CXREFRESH revolves around the notion of a “Customer Experience (CX) Mindset.” High-end hospitality companies have owned the CX space for years because they maintain this mindset that every touch point they have with a customer has to be excellent. They want customers to leave their hotel or restaurant feeling like “wow – that was an amazing thing that I just experienced.”

Here’s the secret though – high-end hospitality’s mindset can (and should) be applied to every industry – it’s the way of the future.

Insist on a great experience

We work with a variety of companies in many industries at CXREFRESH, and we’re seeing that the companies thriving in their given sectors are the ones who have a mindset that “our customer is someone who must have a great experience.”

Whether that somebody is visiting a retail bank; having a field service agent visit their home to perform utility service, or even if that somebody is a patient on medication for a rare disease that requires additional support services from a case manager. What’s it like to walk into that retail bank; to have that field service visit the home; to experience that specialized drug?

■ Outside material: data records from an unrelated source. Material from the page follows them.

import Literature.MathematicalPhysics.QuantumLattice.HubbardFermiSeaTangentRowsDiluteBeyondHalfTPrimeM13o20
import Literature.MathematicalPhysics.QuantumLattice.HubbardFermiSeaTangentRowsDiluteBeyondHalfTPrimeM3o5
import Literature.MathematicalPhysics.QuantumLattice.HubbardFermiSeaTangentRowsDiluteFarTPrime
import Literature.MathematicalPhysics.QuantumLattice.HubbardFermiSeaTangentRowsQuarterFilling
import Literature.MathematicalPhysics.QuantumLattice.HubbardNNNHoppingEnergyDensityMonotone
import Summits.Ventures.CertifiedManyBodySolver.Certificates.HubbardSquare_n1_deepSheet_farColumnFloors_K5a
import Summits.Ventures.CertifiedManyBodySolver.Certificates.HubbardSquare_n1_deepSheet_farColumnFloors_K5b
import Summits.Ventures.CertifiedManyBodySolver.Certificates.HubbardSquare_n1_deepSheet_farColumnFloors_K5c
import Summits.Ventures.CertifiedManyBodySolver.Certificates.HubbardSquare_n1_deepSheet_farColumnFloors_K5d
import Summits.Ventures.CertifiedManyBodySolver.Certificates.HubbardSquare_n1o2_farstrip_lower_jensen606_674_649
import Summits.Ventures.CertifiedManyBodySolver.Certificates.HubbardSquare_n7o8_TKT_obliqueStation_splitPlane_r554_r555_r590
import Summits.Ventures.CertifiedManyBodySolver.Certificates.HubbardSquare_n7o8_splitPlane2_stage2_byName_discharge
import Summits.Ventures.CertifiedManyBodySolver.Certificates.HubbardSquare_n7o8_splitPlaneQ1_byName_readers
import Summits.Ventures.CertifiedManyBodySolver.Certificates.HubbardTTPrime_polarizedBandCaps_kernelD
import Summits.Ventures.CertifiedManyBodySolver.Observables.PhaseSeparationExclusionBox
import Summits.Ventures.CertifiedManyBodySolver.Observables.PhaseSeparationExclusionBoxZeemanTcap
import Summits.Ventures.CertifiedManyBodySolver.Observables.PhaseSeparationExclusionDeepXLColumnsY1v
import Summits.Ventures.CertifiedManyBodySolver.Observables.PhaseSeparationExclusionFarOneYBCO
import Summits.Ventures.CertifiedManyBodySolver.Observables.PhaseSeparationExclusionFarQuarterNodes
import Summits.Ventures.CertifiedManyBodySolver.Observables.PhaseSeparationExclusionHalfFillingColumnU5
import Summits.Ventures.CertifiedManyBodySolver.Observables.PhaseSeparationExclusionHolePlaneCap
import Summits.Ventures.CertifiedManyBodySolver.Observables.PhaseSeparationExclusionQuarterConvexFloor
import Summits.Ventures.CertifiedManyBodySolver.Observables.PhaseSeparationExclusionSplitPlaneSevenEighthsCap
import Summits.Ventures.CertifiedManyBodySolver.Observables.PhaseSeparationExclusionStripPolCaps
import Summits.Ventures.CertifiedManyBodySolver.Observables.PhaseSeparationExclusionVirtualColumns
import HarnessLib
import HarnessLib.Audit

Treat every customer like a house guest

High-end hospitality companies approach their customers as guests. Every touch point needs to go really well on every channel – whether it’s online, in-person, or calling a call center.

If you think of your customers as guests, and make every interaction with them feel like they’re a guest coming into your home, your business will change dramatically.

Think through your touch points

Again, it doesn’t matter what industry you’re in. Start by thinking about how your customer would feel interacting with your company at any given point in time. How does your customer feel when they call into your call center and your agents answer the phone? Does the agent answer the phone like the customer is a welcome guest in their home, or are they answering with one eye on the clock with an attitude of “I’ve got to get off the phone in 30 seconds – I can’t talk to anyone for too long or I’ll get fired”?

To create a Customer Experience (CX) Mindset across your organization, make yourself think like a high-end hospitality company – even if you’re not one – and you’ll have an incredible competitive advantage going forward.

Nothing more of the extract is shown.